Let $p \in M$. Due to the normal form of smooth submersions, there are smooth chart $(U_p, y_p)$ of $M$, $(V_{f(p)}, x_{f(p)})$ of $N$, containing $p$ and $f(p)$, respectively, such that:
$$ x_{f(p)}\circ f \circ (y_p)^{-1}(z_1, \ldots, z_m) = (z_1, \ldots, z_n)$$
Then, it isn't hard to prove that for $i \in \left \{ 1, \ldots, n\right \}$
$$\mathrm{d}f_{p}\left ( \dfrac{\partial }{\partial y^i}\bigg|_{p} \right ) = \dfrac{\partial }{\partial x^i}\bigg|_{f(p)}$$
I'm not going to write down the subindex $p$ on the components of the charts, to not oversaturate notation.

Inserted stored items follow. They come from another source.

import Summits.RiemannHypothesis.RiemannHypothesis.Theorems.SemilocalNegCertUptoEightyThree
import HarnessLib

/-!
# Semi-local threshold of the `{∞} ∪ {p < 89}` form, negative side: `a*({2,…,83}) ≤ 1157/512` (the wall `q = 89`) — THE THEOREMS

Second half of `SemilocalNegCertUptoEightyThree.lean` (split at 400 lines): the theorems read off the kernel facts of the certificate in that file (soundness `weilSemilocalThreshold_le_of_check{P,W}[_fast]_sharp`), the failure form, the window bound, the locality class and the bracket. See the first half for the instance data, the witness and the layout note.  Nothing here bears on RH.
-/

set_option autoImplicit false
set_option linter.dupNamespace false  -- the mandated namespace repeats `RiemannHypothesis`

noncomputable section

open Complex Filter Set MeasureTheory Topology
open scoped Real

namespace Summit.RiemannHypothesis.RiemannHypothesis.Theorems.SemilocalPolyWitness

open MeasureTheory Set Finset Real
open Literature.NumberTheory.LFunctions
open Summit.RiemannHypothesis.RiemannHypothesis.Theorems.MotivicDoor
open Summit.RiemannHypothesis.RiemannHypothesis.Theorems.MotivicDoor.SemilocalThreshold
open Summit.RiemannHypothesis.RiemannHypothesis.Theorems.MotivicDoor.SemilocalMarkov
open LQ

/-! ### The theorems -/

/-- **`a*({2,…,83}) ≤ 1157/512`.** -/
theorem weilSemilocalThreshold_uptoEightyThree_le :
    weilSemilocalThreshold {2, 3, 5, 7, 11, 13, 17, 19, 23, 29, 31, 37, 41, 43, 47, 53, 59, 61, 67, 71, 73, 79, 83} ≤ ((1157 / 512 : ℚ) : ℝ) :=
  weilSemilocalThreshold_le_of_checkW_fast_sharp certUptoEightyThree atomsEnclose_UptoEightyThree check_UptoEightyThree_main
    inc_UptoEightyThree check_UptoEightyThree_atoms check_UptoEightyThree_pieces

/-- Failure form: positivity of the `{∞} ∪ S_89` form fails on every cone `C(B)`, `B > 1157/512`. -/
theorem not_weilSemilocalPositivityOn_uptoEightyThree_of_gt {B : ℝ} (hB : (1157 / 512 : ℝ) < B) :
    ¬ WeilSemilocalPositivityOn {2, 3, 5, 7, 11, 13, 17, 19, 23, 29, 31, 37, 41, 43, 47, 53, 59, 61, 67, 71, 73, 79, 83} B := by
  rw [not_weilSemilocalPositivityOn_iff_weilSemilocalThreshold_lt]
  have h := weilSemilocalThreshold_uptoEightyThree_le
  push_cast at h
  linarith

/-- `a*({2,…,83}) < (log 92)/2`: below the window of the next index. -/
theorem weilSemilocalThreshold_uptoEightyThree_lt_log_ninetytwo_half :
    weilSemilocalThreshold {2, 3, 5, 7, 11, 13, 17, 19, 23, 29, 31, 37, 41, 43, 47, 53, 59, 61, 67, 71, 73, 79, 83} < Real.log 92 / 2 := by
  have h := weilSemilocalThreshold_uptoEightyThree_le
  have e : Real.log 92 = 2 * Real.log 2 + Real.log 23 := by
    rw [show (92 : ℝ) = 2 ^ 2 * 23 by norm_num, Real.log_mul (by norm_num) (by norm_num), Real.log_pow]; push_cast; ring
  have h2 := Literature.Analysis.SpecialFunctions.Real.log_two_gt_d20
  have h23 := log_twentythree_gt
  push_cast at h
  rw [e]
  linarith

/-- **The class `2, …, 83 ∈ S ∌ 89`**: `a*(S) = a*({2,…,83})` (locality at `N = 91`). -/
theorem weilSemilocalThreshold_eq_uptoEightyThree {S : Finset ℕ} (h2 : 2 ∈ S) (h3 : 3 ∈ S) (h5 : 5 ∈ S) (h7 : 7 ∈ S) (h11 : 11 ∈ S) (h13 : 13 ∈ S) (h17 : 17 ∈ S) (h19 : 19 ∈ S) (h23 : 23 ∈ S) (h29 : 29 ∈ S) (h31 : 31 ∈ S) (h37 : 37 ∈ S) (h41 : 41 ∈ S) (h43 : 43 ∈ S) (h47 : 47 ∈ S) (h53 : 53 ∈ S) (h59 : 59 ∈ S) (h61 : 61 ∈ S) (h67 : 67 ∈ S) (h71 : 71 ∈ S) (h73 : 73 ∈ S) (h79 : 79 ∈ S) (h83 : 83 ∈ S)
    (h89 : 89 ∉ S) : weilSemilocalThreshold S = weilSemilocalThreshold {2, 3, 5, 7, 11, 13, 17, 19, 23, 29, 31, 37, 41, 43, 47, 53, 59, 61, 67, 71, 73, 79, 83} := by
  refine weilSemilocalThreshold_congr (S := {2, 3, 5, 7, 11, 13, 17, 19, 23, 29, 31, 37, 41, 43, 47, 53, 59, 61, 67, 71, 73, 79, 83}) (S' := S) (N := 91) ?_ ?_
  · intro n hn hpp
    interval_cases n
    · exact absurd hpp (by decide)
    · exact absurd hpp (by decide)
    · rw [Nat.prime_two.primeFactors]; simp [h2]
    · rw [Nat.prime_three.primeFactors]; simp [h3]
    · rw [show (4 : ℕ) = 2 ^ 2 by norm_num, Nat.primeFactors_prime_pow two_ne_zero Nat.prime_two]; simp [h2]
    · rw [(by norm_num : Nat.Prime 5).primeFactors]; simp [h5]
    · exact absurd hpp (by decide)
    · rw [(by norm_num : Nat.Prime 7).primeFactors]; simp [h7]
    · rw [show (8 : ℕ) = 2 ^ 3 by norm_num, Nat.primeFactors_prime_pow (by norm_num) Nat.prime_two]; simp [h2]
    · rw [show (9 : ℕ) = 3 ^ 2 by norm_num, Nat.primeFactors_prime_pow two_ne_zero Nat.prime_three]; simp [h3]
    · exact absurd hpp (by decide)
    · rw [(by norm_num : Nat.Prime 11).primeFactors]; simp [h11]
    · exact absurd hpp (by decide)
    · rw [(by norm_num : Nat.Prime 13).primeFactors]; simp [h13]
    · exact absurd hpp (by decide)
    · exact absurd hpp (not_isPrimePow_of_two_primes_dvd Nat.prime_three (by norm_num : Nat.Prime 5) (by norm_num)
        (by norm_num) (by norm_num))
    · rw [show (16 : ℕ) = 2 ^ 4 by norm_num, Nat.primeFactors_prime_pow (by norm_num) Nat.prime_two]; simp [h2]
    · rw [(by norm_num : Nat.Prime 17).primeFactors]; simp [h17]
    · exact absurd hpp (by decide)
    · rw [(by norm_num : Nat.Prime 19).primeFactors]; simp [h19]
    · exact absurd hpp (by decide)
    · exact absurd hpp (not_isPrimePow_of_two_primes_dvd Nat.prime_three (by norm_num : Nat.Prime 7) (by norm_num)
        (by norm_num) (by norm_num))
    · exact absurd hpp (by decide)
    · rw [(by norm_num : Nat.Prime 23).primeFactors]; simp [h23]
    · exact absurd hpp (by decide)
    · rw [show (25 : ℕ) = 5 ^ 2 by norm_num, Nat.primeFactors_prime_pow two_ne_zero (by norm_num : Nat.Prime 5)]; simp [h5]
    · exact absurd hpp (by decide)
    · rw [show (27 : ℕ) = 3 ^ 3 by norm_num, Nat.primeFactors_prime_pow (by norm_num) Nat.prime_three]; simp [h3]
    · exact absurd hpp (by decide)
    · rw [(by norm_num : Nat.Prime 29).primeFactors]; simp [h29]
    · exact absurd hpp (by decide)
    · rw [(by norm_num : Nat.Prime 31).primeFactors]; simp [h31]
    · rw [show (32 : ℕ) = 2 ^ 5 by norm_num, Nat.primeFactors_prime_pow (by norm_num) Nat.prime_two]; simp [h2]
    · exact absurd hpp (not_isPrimePow_of_two_primes_dvd Nat.prime_three (by norm_num : Nat.Prime 11) (by norm_num)
        (by norm_num) (by norm_num))
    · exact absurd hpp (by decide)
    · exact absurd hpp (not_isPrimePow_of_two_primes_dvd (by norm_num : Nat.Prime 5) (by norm_num : Nat.Prime 7) (by norm_num)
        (by norm_num) (by norm_num))
    · exact absurd hpp (by decide)
    · rw [(by norm_num : Nat.Prime 37).primeFactors]; simp [h37]
    · exact absurd hpp (by decide)
    · exact absurd hpp (not_isPrimePow_of_two_primes_dvd Nat.prime_three (by norm_num : Nat.Prime 13) (by norm_num)
        (by norm_num) (by norm_num))
    · exact absurd hpp (by decide)
    · rw [(by norm_num : Nat.Prime 41).primeFactors]; simp [h41]
    · exact absurd hpp (by decide)
    · rw [(by norm_num : Nat.Prime 43).primeFactors]; simp [h43]
    · exact absurd hpp (by decide)
    · exact absurd hpp (not_isPrimePow_of_two_primes_dvd Nat.prime_three (by norm_num : Nat.Prime 5) (by norm_num)
        (by norm_num) (by norm_num))
    · exact absurd hpp (by decide)
    · rw [(by norm_num : Nat.Prime 47).primeFactors]; simp [h47]
    · exact absurd hpp (by decide)
    · rw [show (49 : ℕ) = 7 ^ 2 by norm_num, Nat.primeFactors_prime_pow two_ne_zero (by norm_num : Nat.Prime 7)]; simp [h7]
    · exact absurd hpp (by decide)
    · exact absurd hpp (not_isPrimePow_of_two_primes_dvd Nat.prime_three (by norm_num : Nat.Prime 17) (by norm_num)
        (by norm_num) (by norm_num))
    · exact absurd hpp (by decide)
    · rw [(by norm_num : Nat.Prime 53).primeFactors]; simp [h53]
    · exact absurd hpp (by decide)
    · exact absurd hpp (not_isPrimePow_of_two_primes_dvd (by norm_num : Nat.Prime 5) (by norm_num : Nat.Prime 11) (by norm_num)
        (by norm_num) (by norm_num))
    · exact absurd hpp (by decide)
    · exact absurd hpp (not_isPrimePow_of_two_primes_dvd Nat.prime_three (by norm_num : Nat.Prime 19) (by norm_num)
        (by norm_num) (by norm_num))
    · exact absurd hpp (by decide)
    · rw [(by norm_num : Nat.Prime 59).primeFactors]; simp [h59]
    · exact absurd hpp (by decide)
    · rw [(by norm_num : Nat.Prime 61).primeFactors]; simp [h61]
    · exact absurd hpp (by decide)
    · exact absurd hpp (not_isPrimePow_of_two_primes_dvd Nat.prime_three (by norm_num : Nat.Prime 7) (by norm_num)
        (by norm_num) (by norm_num))
    · rw [show (64 : ℕ) = 2 ^ 6 by norm_num, Nat.primeFactors_prime_pow (by norm_num) Nat.prime_two]; simp [h2]
    · exact absurd hpp (not_isPrimePow_of_two_primes_dvd (by norm_num : Nat.Prime 5) (by norm_num : Nat.Prime 13) (by norm_num)
        (by norm_num) (by norm_num))
    · exact absurd hpp (by decide)
    · rw [(by norm_num : Nat.Prime 67).primeFactors]; simp [h67]
    · exact absurd hpp (by decide)
    · exact absurd hpp (not_isPrimePow_of_two_primes_dvd Nat.prime_three (by norm_num : Nat.Prime 23) (by norm_num)
        (by norm_num) (by norm_num))
    · exact absurd hpp (by decide)
    · rw [(by norm_num : Nat.Prime 71).primeFactors]; simp [h71]
    · exact absurd hpp (by decide)
    · rw [(by norm_num : Nat.Prime 73).primeFactors]; simp [h73]
    · exact absurd hpp (by decide)
    · exact absurd hpp (not_isPrimePow_of_two_primes_dvd Nat.prime_three (by norm_num : Nat.Prime 5) (by norm_num)
        (by norm_num) (by norm_num))
    · exact absurd hpp (by decide)
    · exact absurd hpp (not_isPrimePow_of_two_primes_dvd (by norm_num : Nat.Prime 7) (by norm_num : Nat.Prime 11) (by norm_num)
        (by norm_num) (by norm_num))
    · exact absurd hpp (by decide)
    · rw [(by norm_num : Nat.Prime 79).primeFactors]; simp [h79]
    · exact absurd hpp (by decide)
    · rw [show (81 : ℕ) = 3 ^ 4 by norm_num, Nat.primeFactors_prime_pow (by norm_num) Nat.prime_three]; simp [h3]
    · exact absurd hpp (by decide)
    · rw [(by norm_num : Nat.Prime 83).primeFactors]; simp [h83]
    · exact absurd hpp (by decide)
    · exact absurd hpp (not_isPrimePow_of_two_primes_dvd (by norm_num : Nat.Prime 5) (by norm_num : Nat.Prime 17) (by norm_num)
        (by norm_num) (by norm_num))
    · exact absurd hpp (by decide)
    · exact absurd hpp (not_isPrimePow_of_two_primes_dvd Nat.prime_three (by norm_num : Nat.Prime 29) (by norm_num)
        (by norm_num) (by norm_num))
    · exact absurd hpp (by decide)
    · rw [(by norm_num : Nat.Prime 89).primeFactors]; simp [h89]
    · exact absurd hpp (by decide)
    · exact absurd hpp (not_isPrimePow_of_two_primes_dvd (by norm_num : Nat.Prime 7) (by norm_num : Nat.Prime 13) (by norm_num)
        (by norm_num) (by norm_num))
  · have h := weilSemilocalThreshold_uptoEightyThree_lt_log_ninetytwo_half
    norm_num
    exact h

/-- **`a*(S) ≤ 1157/512` for every finite set of primes `S` with `2, …, 83 ∈ S`, `89 ∉ S`.** -/
theorem weilSemilocalThreshold_le_of_mem_eightythree {S : Finset ℕ} (h2 : 2 ∈ S) (h3 : 3 ∈ S) (h5 : 5 ∈ S) (h7 : 7 ∈ S) (h11 : 11 ∈ S) (h13 : 13 ∈ S) (h17 : 17 ∈ S) (h19 : 19 ∈ S) (h23 : 23 ∈ S) (h29 : 29 ∈ S) (h31 : 31 ∈ S) (h37 : 37 ∈ S) (h41 : 41 ∈ S) (h43 : 43 ∈ S) (h47 : 47 ∈ S) (h53 : 53 ∈ S) (h59 : 59 ∈ S) (h61 : 61 ∈ S) (h67 : 67 ∈ S) (h71 : 71 ∈ S) (h73 : 73 ∈ S) (h79 : 79 ∈ S) (h83 : 83 ∈ S)
    (h89 : 89 ∉ S) : weilSemilocalThreshold S ≤ ((1157 / 512 : ℚ) : ℝ) := by
  rw [weilSemilocalThreshold_eq_uptoEightyThree h2 h3 h5 h7 h11 h13 h17 h19 h23 h29 h31 h37 h41 h43 h47 h53 h59 h61 h67 h71 h73 h79 h83 h89]
  exact weilSemilocalThreshold_uptoEightyThree_le

/-- **The bracket of the class `2, …, 83 ∈ S ∌ 89`**: `4023/5000 ≤ a*(S) ≤ 1157/512` (no DATA row; finder: `a*(S_89) ≈ −1.9e-4 at 1157/512`). -/
theorem weilSemilocalThreshold_mem_Icc_of_mem_eightythree {S : Finset ℕ} (h2 : 2 ∈ S) (h3 : 3 ∈ S) (h5 : 5 ∈ S) (h7 : 7 ∈ S) (h11 : 11 ∈ S) (h13 : 13 ∈ S) (h17 : 17 ∈ S) (h19 : 19 ∈ S) (h23 : 23 ∈ S) (h29 : 29 ∈ S) (h31 : 31 ∈ S) (h37 : 37 ∈ S) (h41 : 41 ∈ S) (h43 : 43 ∈ S) (h47 : 47 ∈ S) (h53 : 53 ∈ S) (h59 : 59 ∈ S) (h61 : 61 ∈ S) (h67 : 67 ∈ S) (h71 : 71 ∈ S) (h73 : 73 ∈ S) (h79 : 79 ∈ S) (h83 : 83 ∈ S)
    (h89 : 89 ∉ S) : weilSemilocalThreshold S ∈ Set.Icc (4023 / 5000 : ℝ) ((1157 / 512 : ℚ) : ℝ) :=
  ⟨SemilocalTwoThree.le_weilSemilocalThreshold_of_two_three_8046 h2 h3,
    weilSemilocalThreshold_le_of_mem_eightythree h2 h3 h5 h7 h11 h13 h17 h19 h23 h29 h31 h37 h41 h43 h47 h53 h59 h61 h67 h71 h73 h79 h83 h89⟩

end Summit.RiemannHypothesis.RiemannHypothesis.Theorems.SemilocalPolyWitness

end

On the other hand, since $X$ is a vector field, it has a representation in $V_{f(p)}$ of the form
$$ X = \sum\limits_{i=1}^{n}g_i^p \dfrac{\partial }{\partial x^i}\bigg|_{f(p)}$$
Afterwards, just define the vector field $Y^p:U_p \to TM$ by
$$Y^p = \sum\limits_{i=1}^{n}\left ( g_i^p \circ f\right ) \dfrac{\partial }{\partial y^i}\bigg|_{p}$$
It is straightforward that $Y^p$ is a smooth vector field and
$$\mathrm{d}f_p\left ( Y^p(q)\right ) = X(f(q)) \quad \forall q \in U_p$$
Therefore, we have constructed a family of local vector fields that satisfies the required condition. Now, consider a partition of unity $\left \{ \xi_p\right \}_{p \in M}$ subordinate to $\left \{ U_p\right\}_{p \in M}$ and define
$$ Y = \sum\limits_{p \in M}\xi_p Y^p $$
Finally, $Y$ is a global smooth vector field that is $f$-related to $X$.